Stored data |

-.-.-

/-- **The discriminant class transfers to the split class: `[q_B] = [(-1)³]` in `F^×/Nm_{L/F}(L^×)`** when
`d·v² = -q₀` for some `v ∈ F` (`-q₀ > 0`): `-1/q_B = z z̄` for `z = (λ³ (1+√m)³ · v · √-d)⁻¹`
(`√-d · \\overline{√-d} = d`). -/
theorem mk_qB_eq_mk_neg_one [Fact (Irreducible (realPolyQ (bqPoly d m)))] [Fact (Irreducible (cmPolyQ (bqPoly d m)))]
    (hd : 0 < d) (hm : ¬ IsSquare m) {q₀ c : ℚ} {v : realField (bqPoly d m)}
    (hv : (d : realField (bqPoly d m)) * v ^ 2 = AdjoinRoot.of (realPolyQ (bqPoly d m)) (-q₀))
    (hqB : AdjoinRoot.of (realPolyQ (bqPoly d m)) (c ^ 6 * q₀) * (1 + sqrtMReal d m) ^ 6 ≠ 0) :
    (QuotientGroup.mk (Units.mk0 _ hqB) : cmNormResidueGroup (bqPoly d m)) =
      QuotientGroup.mk ((-1 : (realField (bqPoly d m))ˣ) ^ 3) := by
  have hirrL : Irreducible (cmPolyQ (bqPoly d m)) := Fact.out
  haveI := charZero_cmField_bqPoly d m hirrL
  set w : realField (bqPoly d m) := AdjoinRoot.of (realPolyQ (bqPoly d m)) (c ^ 3) * (1 + sqrtMReal d m) ^ 3 * v with hw
  set z : cmField (bqPoly d m) := (realToCM (bqPoly d m) w * iK d m)⁻¹ with hz
  have hinj := (realToCM (bqPoly d m)).injective
  -- `ι(q_B) = -(ι w)² d`
  have hqw : realToCM (bqPoly d m) (AdjoinRoot.of (realPolyQ (bqPoly d m)) (c ^ 6 * q₀) * (1 + sqrtMReal d m) ^ 6) =
      -((realToCM (bqPoly d m) w) ^ 2 * (d : cmField (bqPoly d m))) := by
    have hv' := congrArg (realToCM (bqPoly d m)) hv
    simp only [map_mul, map_natCast, map_pow, realToCM_of, map_neg, AdjoinRoot.algebraMap_eq] at hv'
    simp only [hw, map_mul, map_pow, map_add, map_one, realToCM_of, AdjoinRoot.algebraMap_eq]
    linear_combination (AdjoinRoot.of (cmPolyQ (bqPoly d m)) c) ^ 6 *
      (1 + realToCM (bqPoly d m) (sqrtMReal d m)) ^ 6 * hv'
  have hw0 : realToCM (bqPoly d m) w ≠ 0 := by
    intro h0
    rw [h0, zero_pow two_ne_zero, zero_mul, neg_zero, map_eq_zero_iff _ hinj] at hqw
    exact hqB hqw
  have hi0 := iK_ne_zero d m hirrL hd hm
  have hz0 : z ≠ 0 := inv_ne_zero (mul_ne_zero hw0 hi0)
  rw [QuotientGroup.eq]
  refine Literature.AlgebraicGeometry.Motives.mem_normUnitsSubgroup_iff.2 ⟨Units.mk0 z hz0, hinj ?_⟩
  rw [← algebraMap_realField_eq, algebraMap_norm_eq_mul_cmConj, algebraMap_realField_eq, Units.val_mul,
    Units.val_inv_eq_inv_val, Units.val_mk0, Units.val_mk0, Units.val_pow_eq_pow_val, Units.val_neg, Units.val_one,
    map_mul (realToCM (bqPoly d m)), map_inv₀ (realToCM (bqPoly d m)), hqw, map_pow (realToCM (bqPoly d m)),
    map_neg (realToCM (bqPoly d m)), map_one, hz]
  simp only [map_inv₀, map_mul, cmConj_realToCM, cmConj_iK]
  have hi2 := iK_sq d m hirrL hd hm
  have hdL : (d : cmField (bqPoly d m)) ≠ 0 := Nat.cast_ne_zero.2 hd.ne'
  field_simp
  linear_combination -hi2

end Norm

end Summit.HodgeConjecture.HodgeConjecture.BiquadraticSecantLift
/-- [folklore] **THE ONE SHOT THROUGH A GAUGE MAP** (`OneShotKKTTorus.hasDerivAt_oneShot_comp_curve_tadpole` on the curve `s ↦ ax (x₀ + s•v)`):
the first variation `−½tr(Γ·DHf[γ̇]) − tr(𝓘·DQf[γ̇])` of `s ↦ −½log|det kkt(Hf(ax(x₀+s•v)), Qf(ax(x₀+s•v)))|` has derivative at `0` the SIX LOOPS
of `KKTSecondVariation` at the background `ax x₀` with the PULLED-BACK JETS `Ḣ = DHf[Dax v]`, `Q̇ = DQf[Dax v]`, `Ḧ = D²Hf[Dax v, Dax v]`,
`Q̈ = D²Qf[Dax v, Dax v]`, PLUS the `D²ax`-TADPOLE `−½tr(Γ·DHf[D²ax(v,v)]) − tr(𝓘·DQf[D²ax(v,v)])` displayed separately. -/
theorem hasDerivAt_oneShot_comp_ax_line {ax : E' → (κ → ℝ)} {dax : E' → (E' →L[ℝ] (κ → ℝ))} {d2ax : E' →L[ℝ] E' →L[ℝ] (κ → ℝ)} {x₀ : E'}
    {Hf : (κ → ℝ) → ν → ν → ℝ} {dHf : (κ → ℝ) → ((κ → ℝ) →L[ℝ] (ν → ν → ℝ))} {d2Hf : (κ → ℝ) →L[ℝ] (κ → ℝ) →L[ℝ] (ν → ν → ℝ)}
    {Qf : (κ → ℝ) → ρ → ν → ℝ} {dQf : (κ → ℝ) → ((κ → ℝ) →L[ℝ] (ρ → ν → ℝ))} {d2Qf : (κ → ℝ) →L[ℝ] (κ → ℝ) →L[ℝ] (ρ → ν → ℝ)}
    (hax : ∀ᶠ x in 𝓝 x₀, HasFDerivAt ax (dax x) x) (hdax : HasFDerivAt dax d2ax x₀)
    (hH : ∀ᶠ x in 𝓝 (ax x₀), HasFDerivAt Hf (dHf x) x) (hdH : HasFDerivAt dHf d2Hf (ax x₀))
    (hQ : ∀ᶠ x in 𝓝 (ax x₀), HasFDerivAt Qf (dQf x) x) (hdQ : HasFDerivAt dQf d2Qf (ax x₀))
    (hsym : ∀ᶠ x in 𝓝 (ax x₀), (Matrix.of (Hf x))ᵀ = Matrix.of (Hf x))
    (hdet : (kkt (Matrix.of (Hf (ax x₀))) (Matrix.of (Qf (ax x₀)))).det ≠ 0) (v : E') :
    HasDerivAt (fun u : ℝ => -(1 / 2 : ℝ) * (flucCov (Matrix.of (Hf (ax (x₀ + u • v)))) (Matrix.of (Qf (ax (x₀ + u • v))))
            * Matrix.of (dHf (ax (x₀ + u • v)) (dax (x₀ + u • v) v))).trace
          - (minOp (Matrix.of (Hf (ax (x₀ + u • v)))) (Matrix.of (Qf (ax (x₀ + u • v)))) * Matrix.of (dQf (ax (x₀ + u • v)) (dax (x₀ + u • v) v))).trace)
      ((1 / 2 : ℝ) * (flucCov (Matrix.of (Hf (ax x₀))) (Matrix.of (Qf (ax x₀))) * Matrix.of (dHf (ax x₀) (dax x₀ v))
            * (flucCov (Matrix.of (Hf (ax x₀))) (Matrix.of (Qf (ax x₀))) * Matrix.of (dHf (ax x₀) (dax x₀ v)))).trace
        - (1 / 2 : ℝ) * (flucCov (Matrix.of (Hf (ax x₀))) (Matrix.of (Qf (ax x₀))) * Matrix.of (d2Hf (dax x₀ v) (dax x₀ v))).trace
        + 2 * (flucCov (Matrix.of (Hf (ax x₀))) (Matrix.of (Qf (ax x₀))) * Matrix.of (dHf (ax x₀) (dax x₀ v))
            * (minOp (Matrix.of (Hf (ax x₀))) (Matrix.of (Qf (ax x₀))) * Matrix.of (dQf (ax x₀) (dax x₀ v)))).trace
        + (minOp (Matrix.of (Hf (ax x₀))) (Matrix.of (Qf (ax x₀))) * Matrix.of (dQf (ax x₀) (dax x₀ v))
            * (minOp (Matrix.of (Hf (ax x₀))) (Matrix.of (Qf (ax x₀))) * Matrix.of (dQf (ax x₀) (dax x₀ v)))).trace
        - (effForm (Matrix.of (Hf (ax x₀))) (Matrix.of (Qf (ax x₀))) * (Matrix.of (dQf (ax x₀) (dax x₀ v))
            * (flucCov (Matrix.of (Hf (ax x₀))) (Matrix.of (Qf (ax x₀))) * (Matrix.of (dQf (ax x₀) (dax x₀ v)))ᵀ))).trace
        - (minOp (Matrix.of (Hf (ax x₀))) (Matrix.of (Qf (ax x₀))) * Matrix.of (d2Qf (dax x₀ v) (dax x₀ v))).trace
        + (-(1 / 2 : ℝ) * (flucCov (Matrix.of (Hf (ax x₀))) (Matrix.of (Qf (ax x₀))) * Matrix.of (dHf (ax x₀) (d2ax v v))).trace
            - (minOp (Matrix.of (Hf (ax x₀))) (Matrix.of (Qf (ax x₀))) * Matrix.of (dQf (ax x₀) (d2ax v v))).trace)) 0 := by
  have e0 : x₀ + (0 : ℝ) • v = x₀ := by rw [zero_smul, add_zero]
  have hγ : ∀ᶠ s in 𝓝 (0 : ℝ), HasDerivAt (fun s : ℝ => ax (x₀ + s • v)) ((fun s : ℝ => dax (x₀ + s • v) v) s) s :=
    hasDerivAt_ax_line hax v
  have hH' : ∀ᶠ x in 𝓝 (ax (x₀ + (0 : ℝ) • v)), HasFDerivAt Hf (dHf x) x := by rw [e0]; exact hH
  have hdH' : HasFDerivAt dHf d2Hf (ax (x₀ + (0 : ℝ) • v)) := by rw [e0]; exact hdH
  have hQ' : ∀ᶠ x in 𝓝 (ax (x₀ + (0 : ℝ) • v)), HasFDerivAt Qf (dQf x) x := by rw [e0]; exact hQ
  have hdQ' : HasFDerivAt dQf d2Qf (ax (x₀ + (0 : ℝ) • v)) := by rw [e0]; exact hdQ
  have hsym' : ∀ᶠ x in 𝓝 (ax (x₀ + (0 : ℝ) • v)), (Matrix.of (Hf x))ᵀ = Matrix.of (Hf x) := by rw [e0]; exact hsym
  have hdet' : (kkt (Matrix.of (Hf (ax (x₀ + (0 : ℝ) • v)))) (Matrix.of (Qf (ax (x₀ + (0 : ℝ) • v))))).det ≠ 0 := by
    rw [e0]; exact hdet
  have h := hasDerivAt_oneShot_comp_curve_tadpole (γ := fun s : ℝ => ax (x₀ + s • v)) (γ₁ := fun s : ℝ => dax (x₀ + s • v) v)
    (t := 0) hγ (hasDerivAt_dax_line hdax v) hH' hdH' hQ' hdQ' hsym' hdet'
  simp only [zero_smul, add_zero] at h
  exact h
import Summits.Ventures.PackingBounds.Energy.FivePointRieszFiveUnique
import Summits.Ventures.PackingBounds.Energy.FivePointRieszFiveOptimal
import Summits.Ventures.PackingBounds.Energy.FivePointBipyramidIsometry
import HarnessLib

/-!
# Five points on `S²`, Riesz 5-energy: the ground state is unique up to isometry

Framing: lottery ticket; floor = certified bounds/negative ranges. Venture `PackingBounds`, cell
`pub-packcert`, energy family E3PT (pub-packcert-energy gen 17; files adapted from the gen-12 `FivePointRieszThree` companions).

Assembly of the kernel-checked sharp d = 6 three-point certificate over `ℚ(√2,√3)` (`riesz_five_five_points`), its
complementary-slackness rigidity (`riesz_five_five_points_rigid`) and the Gram-matrix isometry lemma
(`Bipyramid5.isometric`): every minimiser of the Riesz 5-energy `Σ 1/‖x-y‖⁵` among five points of `S²`
is the image of the explicit triangular bipyramid `Config.Bipyramid.pts` under a linear isometry of
`ℝ³`; any two minimisers are isometric. (R. E. Schwartz, arXiv:2301.05090, by a computer-assisted
subdivision; here from an exact SDP certificate.)
-/

noncomputable section

open Finset
open scoped RealInnerProductSpace

namespace Summit.Ventures.PackingBounds.Energy

open Summit.Ventures.PackingBounds.Config

/-- **Riesz 5-energy of five points, uniqueness:** any two minimisers (`Σ_{x≠y} 1/‖x-y‖⁵ = 1/16 + (3/2)√2 + (2/9)√3`)
are related by a linear isometry of `ℝ³`. -/
theorem FivePointRieszFive.minimisers_isometric (C C' : Finset (EuclideanSpace ℝ (Fin 3)))
    (hC : ∀ x ∈ C, ‖x‖ = 1) (h5 : C.card = 5)
    (hmin : ∑ x ∈ C, ∑ y ∈ C.erase x, 1 / ‖x - y‖ ^ 5 = 1 / 16 + 3 / 2 * Real.sqrt 2 + 2 / 9 * Real.sqrt 3)
    (hC' : ∀ x ∈ C', ‖x‖ = 1) (h5' : C'.card = 5)
    (hmin' : ∑ x ∈ C', ∑ y ∈ C'.erase x, 1 / ‖x - y‖ ^ 5 = 1 / 16 + 3 / 2 * Real.sqrt 2 + 2 / 9 * Real.sqrt 3) :
    ∃ Ψ : EuclideanSpace ℝ (Fin 3) ≃ₗᵢ[ℝ] EuclideanSpace ℝ (Fin 3), C' = C.image Ψ :=
  Bipyramid5.isometric C C' hC h5 (FivePointRieszFive.riesz_five_five_points_rigid C hC h5 hmin).2.2
    hC' h5' (FivePointRieszFive.riesz_five_five_points_rigid C' hC' h5' hmin').2.2

/-- **Riesz 5-energy of five points, the ground state:** every minimiser is the image of
`Config.Bipyramid.pts` under a linear isometry of `ℝ³`. -/
theorem FivePointRieszFive.ground_state_unique (C : Finset (EuclideanSpace ℝ (Fin 3)))
    (hC : ∀ x ∈ C, ‖x‖ = 1) (h5 : C.card = 5)
    (hmin : ∑ x ∈ C, ∑ y ∈ C.erase x, 1 / ‖x - y‖ ^ 5 = 1 / 16 + 3 / 2 * Real.sqrt 2 + 2 / 9 * Real.sqrt 3) :
    ∃ Ψ : EuclideanSpace ℝ (Fin 3) ≃ₗᵢ[ℝ] EuclideanSpace ℝ (Fin 3), C = Bipyramid.pts.image Ψ :=
  FivePointRieszFive.minimisers_isometric Bipyramid.pts C Bipyramid.norm_pts Bipyramid.card_pts
    FivePointRieszFive.bipyramid_riesz_five_energy hC h5 hmin

end Summit.Ventures.PackingBounds.Energy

-.-.-

PROMPT | In the records above, find the line with "have hw0 : realToCM"; write out exactly that line and each one after it, stopping after the line with "rw [QuotientGroup.eq]".

TASK SOLUTION |
  have hw0 : realToCM (bqPoly d m) w ≠ 0 := by
    intro h0
    rw [h0, zero_pow two_ne_zero, zero_mul, neg_zero, map_eq_zero_iff _ hinj] at hqw
    exact hqB hqw
  have hi0 := iK_ne_zero d m hirrL hd hm
  have hz0 : z ≠ 0 := inv_ne_zero (mul_ne_zero hw0 hi0)
  rw [QuotientGroup.eq]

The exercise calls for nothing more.